Reasoning with Models
- command-line reasoning
- Download model weights (e.g. MiniMind2):
git clone https://huggingface.co/jingyaogong/MiniMind2
- Running Reasoning:
python eval_model.py --load 1 --model_mode 2
- Parameter Description:
--load 1
In transformers format, the--model_mode 2
With MiniMind2.
- webchat
- Install Streamlit:
pip install streamlit
- Startup Interface:
cd scripts streamlit run web_demo.py
- Accessed in a browser
localhost:8501
You can have a conversation.
- API Services
- Start the server:
python serve_openai_api.py
- Test the interface:
curl http://localhost:8000/v1/chat/completions -H "Content-Type: application/json" -d '{"model": "MiniMind2", "messages": [{"role": "user", "content": "你好"}], "max_tokens": 512}'
Featured Function Operation
- Visual multimodality (MiniMind-V)
- Download the MiniMind-V model:
git clone https://huggingface.co/jingyaogong/MiniMind2-V
- Download the CLIP visualization model to
./model/vision_model
::
git clone https://huggingface.co/openai/clip-vit-base-patch16
- Running:
python eval_vlm.py --load 1
- Enter text and images and the model generates a description.
- Customized training
- Organize the data as
.jsonl
format into the./dataset
The - modifications
./model/LMConfig.py
parameters (e.g.d_model
mayben_layers
). - Train by following the steps above.
caveat
- When there is not enough video memory, adjust the
batch_size
or increaseaccumulation_steps
The - When the data set is large, process it in batches to avoid memory overflow.

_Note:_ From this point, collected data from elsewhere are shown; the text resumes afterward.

import Literature.MeasureTheory.RestrictedProduct.ProductMeasureRestrict
import Mathlib.MeasureTheory.Group.Measure

/-!
# Restricted product measures, IV: left-invariance for restricted products of groups

Topic `MeasureTheory/RestrictedProduct`; continues `LevelMeasure` / `ProductMeasure` /
`ProductMeasureRestrict`. The GROUP half of Tate's statement (Cassels–Fröhlich (1967) Ch. XV §3.3,
PDF pp. 352–353 [CasselsFrohlichANT1967]: the restricted product measure of Haar measures is "a Haar
measure `dα` on `G`"; Leahy (2010) Prop. 3.1.8): for measurable groups `G i`, subgroups `B i ≤ G i`
(measurable as sets, `ν i (B i) = 1` off `S₀`) and LEFT-INVARIANT σ-finite local measures `ν i`,
the restricted product measure `rpMeasure (fun i => B i) ν S₀` on the group `Πʳ i, [G i, B i]` is
left-invariant. No topology is used.

* `measurable_mul_left`, `measurable_mul_right`, `instMeasurableMul` — translations of
  `Πʳ i, [G i, B i]` are measurable for the trace σ-algebra of `ProductMeasure` (countable `ι`);
* `mulK`, `map_mulK_rho` — coordinatewise translation on the compact factor `Π_{i∉S} B_i` preserves
  `ρ_S` (box-wise, via `Measure.eq_infinitePi`);
* `preimage_mul_left_rpBox`, `mul_left_comp_glue` — translation by `a` preserves `A_S` and is
  coordinatewise in the coordinates `e_S`, once `a_i ∈ B_i` for `i ∉ S`;
* `map_mul_left_rpMeasure`, `isMulLeftInvariant_rpMeasure` — **left-invariance**: reduce by the
  uniqueness theorem `ext_of_restrict_rpBox` (base `S₀ ∪ {i | a_i ∉ B_i}`) to the cylinders, where
  `μ|_{A_S}` is the pushed-forward product measure (`rpMeasure_restrict_rpBox`) and a product of
  left-invariant measures is left-invariant.

Everything is proved (Mathlib only). Not here: the Haar / regularity classes (`IsHaarMeasure`), which
need the identification of the trace σ-algebra with the Borel σ-algebra of the restricted-product
topology (separate files).

## Provenance

Reproduced for the tree under the LEAN-IN-TREE rule (2026-08-18) from the pub-hodgecm cell's package file
`HodgeCM/PerL34/RestrictedMeasureHaar.lean` (DAG-node prover #09 lineage, seat pv09-g2, gate run 22),
§§ "Measurability of translations" – "Left-invariance" verbatim up to the namespace
(`HodgeCM.PerL34.RestrictedMeasure` ↦ `Literature.MeasureTheory.RestrictedProduct`) and the added docstrings;
the package file's last section (`RestrictedProductMeasureDatum.ofHaar`, an adapter to another package
structure) is not part of this file.
-/

set_option autoImplicit false

noncomputable section

open _root_.MeasureTheory Set Filter Function

open scoped RestrictedProduct ENNReal

namespace Literature.MeasureTheory.RestrictedProduct

universe u v

variable {ι : Type u} {G : ι → Type v} [∀ i, MeasurableSpace (G i)] [∀ i, Group (G i)]
  [∀ i, MeasurableMul (G i)] (B : ∀ i, Subgroup (G i)) (ν : ∀ i, Measure (G i))

/-! ## Measurability of translations on `Πʳ i, [G i, B i]` -/

section measurable

variable [Countable ι]

omit [∀ i, MeasurableSpace (G i)] [∀ i, MeasurableMul (G i)] [Countable ι] in
/-- The inclusion into `Π i, G i` is multiplicative. [folklore] -/
theorem incl_mul (a x : Πʳ i, [G i, B i]) :
    incl (fun i => (B i : Set (G i))) (a * x) =
      incl (fun i => (B i : Set (G i))) a * incl (fun i => (B i : Set (G i))) x := rfl

/-- Left translations of `Πʳ i, [G i, B i]` are measurable (trace σ-algebra, countable `ι`). [folklore] -/
theorem measurable_mul_left (hBm : ∀ i, MeasurableSet (B i : Set (G i))) (a : Πʳ i, [G i, B i]) :
    Measurable (a * ·) := by
  refine (measurableEmbedding_incl (fun i => (B i : Set (G i))) hBm).measurable_comp_iff.1 ?_
  have : incl (fun i => (B i : Set (G i))) ∘ (a * ·) =
      (incl (fun i => (B i : Set (G i))) a * ·) ∘ incl (fun i => (B i : Set (G i))) := rfl
  rw [this]
  exact (measurable_const_mul _).comp (measurable_incl _ hBm)

/-- Right translations of `Πʳ i, [G i, B i]` are measurable (trace σ-algebra, countable `ι`). [folklore] -/
theorem measurable_mul_right (hBm : ∀ i, MeasurableSet (B i : Set (G i))) (a : Πʳ i, [G i, B i]) :
    Measurable (· * a) := by
  refine (measurableEmbedding_incl (fun i => (B i : Set (G i))) hBm).measurable_comp_iff.1 ?_
  have : incl (fun i => (B i : Set (G i))) ∘ (· * a) =
      (· * incl (fun i => (B i : Set (G i))) a) ∘ incl (fun i => (B i : Set (G i))) := rfl
  rw [this]
  exact (measurable_mul_const _).comp (measurable_incl _ hBm)

/-- `Πʳ i, [G i, B i]` is a measurable group (translations measurable) for our σ-algebra. [folklore] -/
theorem instMeasurableMul (hBm : ∀ i, MeasurableSet (B i : Set (G i))) :
    MeasurableMul (Πʳ i, [G i, B i]) :=
  ⟨measurable_mul_left B hBm, measurable_mul_right B hBm⟩

end measurable

/-! ## Translation on the compact factor `Π_{i∉S} B_i` and invariance of `ρ_S` -/

section compactFactor

variable (hKne : ∀ i, ((B i : Set (G i))).Nonempty)

/-- Coordinatewise left translation by `a` on `Π_{i∉S} B_i` (for `a_i ∈ B_i`, `i ∉ S`). [folklore] -/
def mulK (S : Finset ι) (a : Πʳ i, [G i, B i]) (ha : ∀ i, i ∉ S → a i ∈ B i)
    (z : (i : {i // i ∉ S}) → ((B i : Subgroup (G i)) : Set (G i))) :
    (i : {i // i ∉ S}) → ((B i : Subgroup (G i)) : Set (G i)) :=
  fun i => ⟨a i * (z i : G i), (B (i : ι)).mul_mem (ha i i.2) (z i).2⟩

omit [∀ i, MeasurableSpace (G i)] [∀ i, MeasurableMul (G i)] in
/-- Coordinates of the translation `mulK`. [folklore] -/
@[simp] theorem coe_mulK_apply (S : Finset ι) (a : Πʳ i, [G i, B i]) (ha : ∀ i, i ∉ S → a i ∈ B i)
    (z : (i : {i // i ∉ S}) → ((B i : Subgroup (G i)) : Set (G i))) (i : {i // i ∉ S}) :
    ((mulK B S a ha z i : ((B i : Subgroup (G i)) : Set (G i))) : G i) = a i * (z i : G i) := rfl

/-- The coordinatewise translation `mulK` is measurable. [folklore] -/
theorem measurable_mulK (S : Finset ι) (a : Πʳ i, [G i, B i]) (ha : ∀ i, i ∉ S → a i ∈ B i) :
    Measurable (mulK B S a ha) :=
  measurable_pi_lambda _ fun i =>
    ((measurable_subtype_coe.comp (measurable_pi_apply i)).const_mul (a i)).subtype_mk

/-- The local factor `ν_i|B_i` (as a measure on the subtype) is invariant under left translation by
an element of `B_i`, when `ν_i` is left-invariant. [folklore] -/
theorem kap_preimage_mul [∀ i, Measure.IsMulLeftInvariant (ν i)] {i : ι}
    (hBm : MeasurableSet (B i : Set (G i))) (h1 : ν i (B i : Set (G i)) = 1) {g : G i} (hg : g ∈ B i)
    (t : Set ((B i : Subgroup (G i)) : Set (G i))) :
    kap (fun i => (B i : Set (G i))) ν hKne i
        ((fun k => (⟨g * (k : G i), (B i).mul_mem hg k.2⟩ : ((B i : Subgroup (G i)) : Set (G i))))
          ⁻¹' t) =
      kap (fun i => (B i : Set (G i))) ν hKne i t := by
  have hemb := MeasurableEmbedding.subtype_coe hBm
  rw [kap, if_pos h1, hemb.comap_apply, hemb.comap_apply]
  have himg : Subtype.val '' ((fun k : ((B i : Subgroup (G i)) : Set (G i)) =>
      (⟨g * (k : G i), (B i).mul_mem hg k.2⟩ : ((B i : Subgroup (G i)) : Set (G i)))) ⁻¹' t) =
      (g * ·) ⁻¹' (Subtype.val '' t) := by
    ext x
    constructor
    · rintro ⟨k, hk, rfl⟩
      exact ⟨_, hk, rfl⟩
    · rintro ⟨k', hk', hk'eq⟩
      have hx : x ∈ B i := by
        have : x = g⁻¹ * (k' : G i) := by rw [hk'eq, inv_mul_cancel_left]
        rw [this]
        exact (B i).mul_mem ((B i).inv_mem hg) k'.2
      refine ⟨⟨x, hx⟩, ?_, rfl⟩
      have hk : (⟨g * x, (B i).mul_mem hg hx⟩ : ((B i : Subgroup (G i)) : Set (G i))) = k' :=
        Subtype.ext hk'eq.symm
      show (⟨g * x, (B i).mul_mem hg hx⟩ : ((B i : Subgroup (G i)) : Set (G i))) ∈ t
      rw [hk]
      exact hk'
  rw [himg, measure_preimage_mul]

/-- **Invariance of the compact factor**: `(mulK a)_* ρ_S = ρ_S` when `a_i ∈ B_i` and
`ν_i(B_i) = 1` for `i ∉ S` and the `ν_i` are left-invariant. [folklore] -/
theorem map_mulK_rho [∀ i, Measure.IsMulLeftInvariant (ν i)] (hBm : ∀ i, MeasurableSet (B i : Set (G i)))
    {S : Finset ι} (hB1 : ∀ i, i ∉ S → ν i (B i : Set (G i)) = 1)
    (a : Πʳ i, [G i, B i]) (ha : ∀ i, i ∉ S → a i ∈ B i) :
    (rho (fun i => (B i : Set (G i))) ν hKne S).map (mulK B S a ha) =
      rho (fun i => (B i : Set (G i))) ν hKne S := by
  haveI : ∀ i : {i // i ∉ S}, IsProbabilityMeasure (kap (fun i => (B i : Set (G i))) ν hKne i) :=
    fun i => isProbabilityMeasure_kap _ ν hKne hBm i
  unfold rho
  refine Measure.eq_infinitePi _ fun s t ht => ?_
  rw [Measure.map_apply (measurable_mulK B S a ha) (MeasurableSet.pi s.countable_toSet fun i _ => ht i)]
  have hpre : mulK B S a ha ⁻¹' Set.pi ↑s t = Set.pi ↑s fun i : {i // i ∉ S} =>
      (fun k : ((B (i : ι) : Subgroup (G i)) : Set (G i)) =>
        (⟨a i * (k : G i), (B (i : ι)).mul_mem (ha i i.2) k.2⟩ :
          ((B (i : ι) : Subgroup (G i)) : Set (G i)))) ⁻¹' t i := by
    ext z
    simp only [mem_preimage, Set.mem_pi]
    rfl
  rw [hpre, Measure.infinitePi_pi (fun i : {i // i ∉ S} => kap (fun i => (B i : Set (G i))) ν hKne i)
    (fun (i : {i // i ∉ S}) _ => (measurable_subtype_coe.const_mul (a i)).subtype_mk (ht i))]
  exact Finset.prod_congr rfl fun i _ =>
    kap_preimage_mul B ν hKne (hBm i) (hB1 i i.2) (ha i i.2) (t i)

end compactFactor

/-! ## Left-invariance of the restricted product measure -/

section invariance

variable [Countable ι] [∀ i, SigmaFinite (ν i)]

omit [∀ i, MeasurableSpace (G i)] [∀ i, MeasurableMul (G i)] [Countable ι] [∀ i, SigmaFinite (ν i)] in
/-- Translation by `a` preserves the cylinder `A_S` as soon as `a_i ∈ B_i` for `i ∉ S`. [folklore] -/
theorem preimage_mul_left_rpBox {S : Finset ι} (a : Πʳ i, [G i, B i])
    (ha : ∀ i, i ∉ S → a i ∈ B i) :
    (a * ·) ⁻¹' rpBox (fun i => (B i : Set (G i))) S = rpBox (fun i => (B i : Set (G i))) S := by
  ext x
  simp only [mem_preimage, rpBox, mem_setOf_eq, RestrictedProduct.mul_apply]
  exact forall₂_congr fun i hi => (B i).mul_mem_cancel_left (ha i hi)

omit [∀ i, MeasurableSpace (G i)] [∀ i, MeasurableMul (G i)] [Countable ι] [∀ i, SigmaFinite (ν i)] in
/-- The gluing map intertwines translation by `a` on `Πʳ` with the coordinatewise translation on
`(Π_{i∈S} G_i) × (Π_{i∉S} B_i)`. [folklore] -/
theorem mul_left_comp_glue (S : Finset ι) (a : Πʳ i, [G i, B i]) (ha : ∀ i, i ∉ S → a i ∈ B i) :
    (a * ·) ∘ glue (fun i => (B i : Set (G i))) S =
      glue (fun i => (B i : Set (G i))) S ∘
        Prod.map ((fun i : {i // i ∈ S} => a i) * ·) (mulK B S a ha) := by
  funext p
  refine RestrictedProduct.ext _ _ fun i => ?_
  show a i * (split S).symm (p.1, fun j => ((p.2 j : ((B j : Subgroup (G j)) : Set (G j))) : G j)) i =
    (split S).symm ((fun j : {j // j ∈ S} => a j) * p.1,
      fun j => ((mulK B S a ha p.2 j : ((B j : Subgroup (G j)) : Set (G j))) : G j)) i
  by_cases hi : i ∈ S
  · rw [split_symm_apply_of_mem (G := G) S _ hi, split_symm_apply_of_mem (G := G) S _ hi]
    rfl
  · rw [split_symm_apply_of_not_mem (G := G) S _ hi, split_symm_apply_of_not_mem (G := G) S _ hi]
    rfl

/-- **Left-invariance of the restricted product measure** (the group half of Leahy Prop. 3.1.8):
if the local measures are left-invariant, `B_i ≤ G_i` are measurable subgroups with `ν_i(B_i) = 1`
off `S₀`, then `(a · _)_* μ = μ` for every `a ∈ Πʳ i, [G i, B i]`. [cite: CasselsFrohlichANT1967, Ch. XV (Tate) §3.3, PDF pp. 352–353] -/
theorem map_mul_left_rpMeasure [∀ i, Measure.IsMulLeftInvariant (ν i)]
    (hBm : ∀ i, MeasurableSet (B i : Set (G i))) {S₀ : Finset ι}
    (hB1 : ∀ i, i ∉ S₀ → ν i (B i : Set (G i)) = 1) (a : Πʳ i, [G i, B i]) :
    (rpMeasure (fun i => (B i : Set (G i))) ν S₀).map (a * ·) =
      rpMeasure (fun i => (B i : Set (G i))) ν S₀ := by
  classical
  have hKne : ∀ i, ((B i : Set (G i))).Nonempty := fun i => ⟨1, (B i).one_mem⟩
  have hfin : {i | ¬ (a i ∈ (B i : Set (G i)))}.Finite := Filter.eventually_cofinite.1 a.2
  have haT : ∀ i, i ∉ hfin.toFinset → a i ∈ B i :=
    fun i hi => by_contra fun h => hi (hfin.mem_toFinset.2 h)
  refine ext_of_restrict_rpBox (fun i => (B i : Set (G i))) (S₀ ∪ hfin.toFinset) fun S hS => ?_
  have hS₀ : S₀ ⊆ S := Finset.union_subset_left hS
  have ha : ∀ i, i ∉ S → a i ∈ B i :=
    fun i hi => haT i fun h => hi (hS (Finset.mem_union_right _ h))
  have hB1S : ∀ i, i ∉ S → ν i (B i : Set (G i)) = 1 := fun i hi => hB1 i fun h => hi (hS₀ h)
  have hmeas := measurable_mul_left B hBm a
  haveI := isProbabilityMeasure_rho (fun i => (B i : Set (G i))) ν hKne hBm S
  have hprod : Measurable (Prod.map ((fun i : {i // i ∈ S} => a i) * ·) (mulK B S a ha)) :=
    (measurable_const_mul _).prodMap (measurable_mulK B S a ha)
  rw [Measure.restrict_map hmeas (measurableSet_rpBox _ hBm S), preimage_mul_left_rpBox B a ha,
    rpMeasure_restrict_rpBox _ ν hKne hBm hB1 hS₀, Measure.map_map hmeas (measurable_glue _ hBm S),
    mul_left_comp_glue B S a ha, ← Measure.map_map (measurable_glue _ hBm S) hprod,
    ← Measure.map_prod_map _ _ (measurable_const_mul _) (measurable_mulK B S a ha),
    map_mul_left_eq_self, map_mulK_rho B ν hKne hBm hB1S a ha]

/-- The restricted product of left-invariant measures is LEFT-INVARIANT. [cite: CasselsFrohlichANT1967, Ch. XV (Tate) §3.3, PDF pp. 352–353] -/
theorem isMulLeftInvariant_rpMeasure [∀ i, Measure.IsMulLeftInvariant (ν i)]
    (hBm : ∀ i, MeasurableSet (B i : Set (G i))) {S₀ : Finset ι}
    (hB1 : ∀ i, i ∉ S₀ → ν i (B i : Set (G i)) = 1) :
    Measure.IsMulLeftInvariant (rpMeasure (fun i => (B i : Set (G i))) ν S₀) :=
  ⟨fun a => map_mul_left_rpMeasure B ν hBm hB1 a⟩

end invariance

end Literature.MeasureTheory.RestrictedProduct

end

- Ultra-long contexts support adjusting RoPE parameters up to 2048.
application scenario
- AI Learning
MiniMind provides a full set of code and data for beginners to study the large model training process. - Domain customization
Train models with private data, such as medical Q&A or customer service conversations. - Low-cost deployment
The 26M parametric model is suitable for embedded devices such as smart homes. - Teaching Demonstration
Teachers can use it to demonstrate AI training processes and students can practice.
QA
- How much hardware does MiniMind need?
A single NVIDIA 3090 graphics card is sufficient for training, and the CPU can run it but slowly. - Is 2 hours of training reliable?

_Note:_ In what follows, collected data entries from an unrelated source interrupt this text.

import Summits.MatrixMultiplication.OmegaCensus.STPPCell22Stage1F

/-!
# ω-census (abelian STPP census): cell-(2,2) certificate of the fifth leaf `{(2,2,2),(3,3,3)²} @ ℤ₆₁` — stage 1 rows, file 59/136

HONEST FRAMING (pub-omega census; verbatim): lottery ticket; floor = certified bounds/negative ranges.
Census STRUCTURE (seat pub-omega-stpp-1 gen 33, 2026-08-29), family (b2).  KERNEL rows (`decide +kernel`) / glue for the checkers of
`STPPCell22Checker.lean`; design and python ×1 DATUM in HOME `pub-omega-stpp-1-g33/FIFTH-LEAF.md`, generator `code/gen_cell22_rows.py`.
Nothing here is progress on `ω`.
-/

namespace Summit.MatrixMultiplication.OmegaCensus.CubeNB.S2

open Summit.MatrixMultiplication.OmegaCensus.CubeNB.Bits

/-- Stage-1 row: shape #115 `(2, 133955839)` dilated by `w ∈ [1, 60]` against all 269 shapes. [folklore] -/
theorem c22s1_115_1_60 : ((List.range' 1 60).all (stage1F (2, 133955839))) = true := by decide +kernel

/-- Stage-1 row: shape #116 `(2, 134086783)` dilated by `w ∈ [1, 60]` against all 269 shapes. [folklore] -/
theorem c22s1_116_1_60 : ((List.range' 1 60).all (stage1F (2, 134086783))) = true := by decide +kernel


end Summit.MatrixMultiplication.OmegaCensus.CubeNB.S2
import Summits.QuantumFields.YangMills.Theorems.NPointIsotropy.Negative.TieLoadBearing
import Summits.QuantumFields.YangMills.Theorems.NPointIsotropy.Negative.DegreeTwoFree
import Summits.QuantumFields.YangMills.Theorems.NPointIsotropy.Negative.NPointRegularJunk
import Summits.QuantumFields.YangMills.Theorems.NPointIsotropy.Negative.AngularBandLimitFalse
import Summits.QuantumFields.YangMills.Theorems.CurvatureBoostCovariance.Negative.Unbundled
import Summits.QuantumFields.YangMills.Theorems.CurvatureBoostCovariance.Negative.BetaZeroTie
import Summits.QuantumFields.YangMills.Theorems.PencilRigidityNPointIsotropyBandlimit
import Summits.QuantumFields.YangMills.Theorems.PencilRigidityNPointIsotropyMopup
import Summits.QuantumFields.YangMills.Theorems.PencilRigidityNPointIsotropyDegreeLeTwo
import Summits.QuantumFields.YangMills.Theorems.PencilRigidityNPointIsotropyRiemannSum
import Summits.QuantumFields.YangMills.Theorems.PencilRigidityNPointIsotropyLatticeOnePoint
import Summits.QuantumFields.YangMills.Theorems.PencilRigidityNPointIsotropyOnePoint
import Summits.QuantumFields.YangMills.Theorems.PencilRigidityNPointIsotropyDegreeOneTie
import Summits.QuantumFields.YangMills.Theorems.PencilRigidityNPointIsotropyOffDiagCutoff
import Summits.QuantumFields.YangMills.Theorems.PencilRigidityNPointIsotropyOffDiagCutoffTendsto
import Summits.QuantumFields.YangMills.Theorems.PencilRigidityNPointIsotropyLocalOffDiagDensity
import Summits.QuantumFields.YangMills.Theorems.PencilRigidityNPointIsotropyOffDiagDensity
import Summits.QuantumFields.YangMills.Theorems.PencilRigidityNPointIsotropyBetaZeroSlice
import Summits.QuantumFields.YangMills.Theorems.MirrorModularBoostsPlanarSpectralCone
import Summits.QuantumFields.YangMills.Theorems.MirrorModularBoostsCurvatureBoostCovarianceTensorDensity
import Summits.QuantumFields.YangMills.Theorems.MirrorModularBoostsCurvatureBoostCovarianceDoubledToInvariant
import Summits.QuantumFields.YangMills.Theorems.MirrorModularBoostsCurvatureBoostCovarianceRayPositivityCore
import Summits.QuantumFields.YangMills.Theorems.MirrorModularBoostsCurvatureBoostCovarianceRayPositivity
import Summits.QuantumFields.YangMills.Theorems.MirrorModularBoostsCurvatureBoostCovarianceOrbitGluing
import Summits.QuantumFields.YangMills.Theorems.MirrorModularBoostsCurvatureBoostCovarianceOrbitGenericUpgrade
import Summits.QuantumFields.YangMills.Theorems.MirrorModularBoostsCurvatureBoostCovarianceOrbitAllAngles
import Summits.QuantumFields.YangMills.Theorems.MirrorModularBoostsCurvatureBoostCovarianceOrbitLocalContinuation
import Summits.QuantumFields.YangMills.Theorems.MirrorModularBoostsCurvatureBoostCovarianceOrbitBandlimit
import Summits.QuantumFields.YangMills.Theorems.MirrorModularBoostsCurvatureBoostCovarianceParitySieve
import Summits.QuantumFields.YangMills.Theorems.MirrorModularBoostsCurvatureBoostCovarianceGramVecOnStrip
import Summits.QuantumFields.YangMills.Theorems.MirrorModularBoostsCurvatureBoostCovarianceOperatorConeFamily
import Summits.QuantumFields.YangMills.Theorems.MirrorModularBoostsCurvatureBoostCovarianceLevelGrowthLow
import Summits.QuantumFields.YangMills.Theorems.PencilRigidityNPointIsotropyDoubledOrbitKernelDegOneAll
import Summits.QuantumFields.YangMills.Theorems.MirrorModularBoostsCurvatureBoostCovarianceDominatedTieLimit
import Summits.QuantumFields.YangMills.Theorems.MirrorModularBoostsCurvatureBoostCovarianceRegularOfDominated
import Summits.QuantumFields.YangMills.Theorems.PencilRigidityNPointIsotropyLatticeOfContinuousRegular
import Summits.QuantumFields.YangMills.Theorems.PencilRigidityNPointIsotropyOrbitGapsPlanarTube
import Summits.QuantumFields.YangMills.Theorems.PencilRigidityNPointIsotropyTwoSlotEnvelopeObstruction
import Literature.MathematicalPhysics.QuantumFieldTheory.OSReconstructionNoE1
import Literature.MathematicalPhysics.QuantumFieldTheory.SchwingerLimitInheritance
import HarnessLib
import Summits.QuantumFields.YangMills.Theorems.MirrorModularBoostsSoftKernelBoostCovarianceOfInputs
import Summits.QuantumFields.YangMills.Theorems.MirrorModularBoostsSoftKernelBoostCovariancePlanarInvariantOfInputs
import Summits.QuantumFields.YangMills.Theorems.MirrorModularBoostsSoftKernelBoostCovarianceStepZeroOfLattice
import Summits.QuantumFields.YangMills.Theorems.PencilRigidityNPointIsotropyOfSibling
import Summits.QuantumFields.YangMills.Theorems.PencilRigidityNPointIsotropyCoreCertificate
import Summits.QuantumFields.YangMills.Theorems.PencilRigidityNPointIsotropyBetNecessary
import Summits.QuantumFields.YangMills.Theorems.CurvatureKernelBound.Negative.Handles
import Summits.QuantumFields.YangMills.Theorems.PencilRigidityNPointIsotropyPlanarInvariantOfInputsRadial
import Summits.QuantumFields.YangMills.Theorems.PencilRigidityNPointIsotropyStepZeroOfT
import Summits.QuantumFields.YangMills.Theorems.PencilRigidityNPointIsotropySandwichVacuumRowOfKernel
import Summits.QuantumFields.YangMills.Theorems.PencilRigidityNPointIsotropyOfRouteItems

Yes, based on the 3090 single card test, the 26M parametric model only takes about 2 hours to train from scratch. - Is it commercially available?
Yes, the project is licensed under the Apache 2.0 license, which allows free use and modification. - How to extend the context length?
Adjust RoPE parameters or fine-tune with longer data to support up to 2048.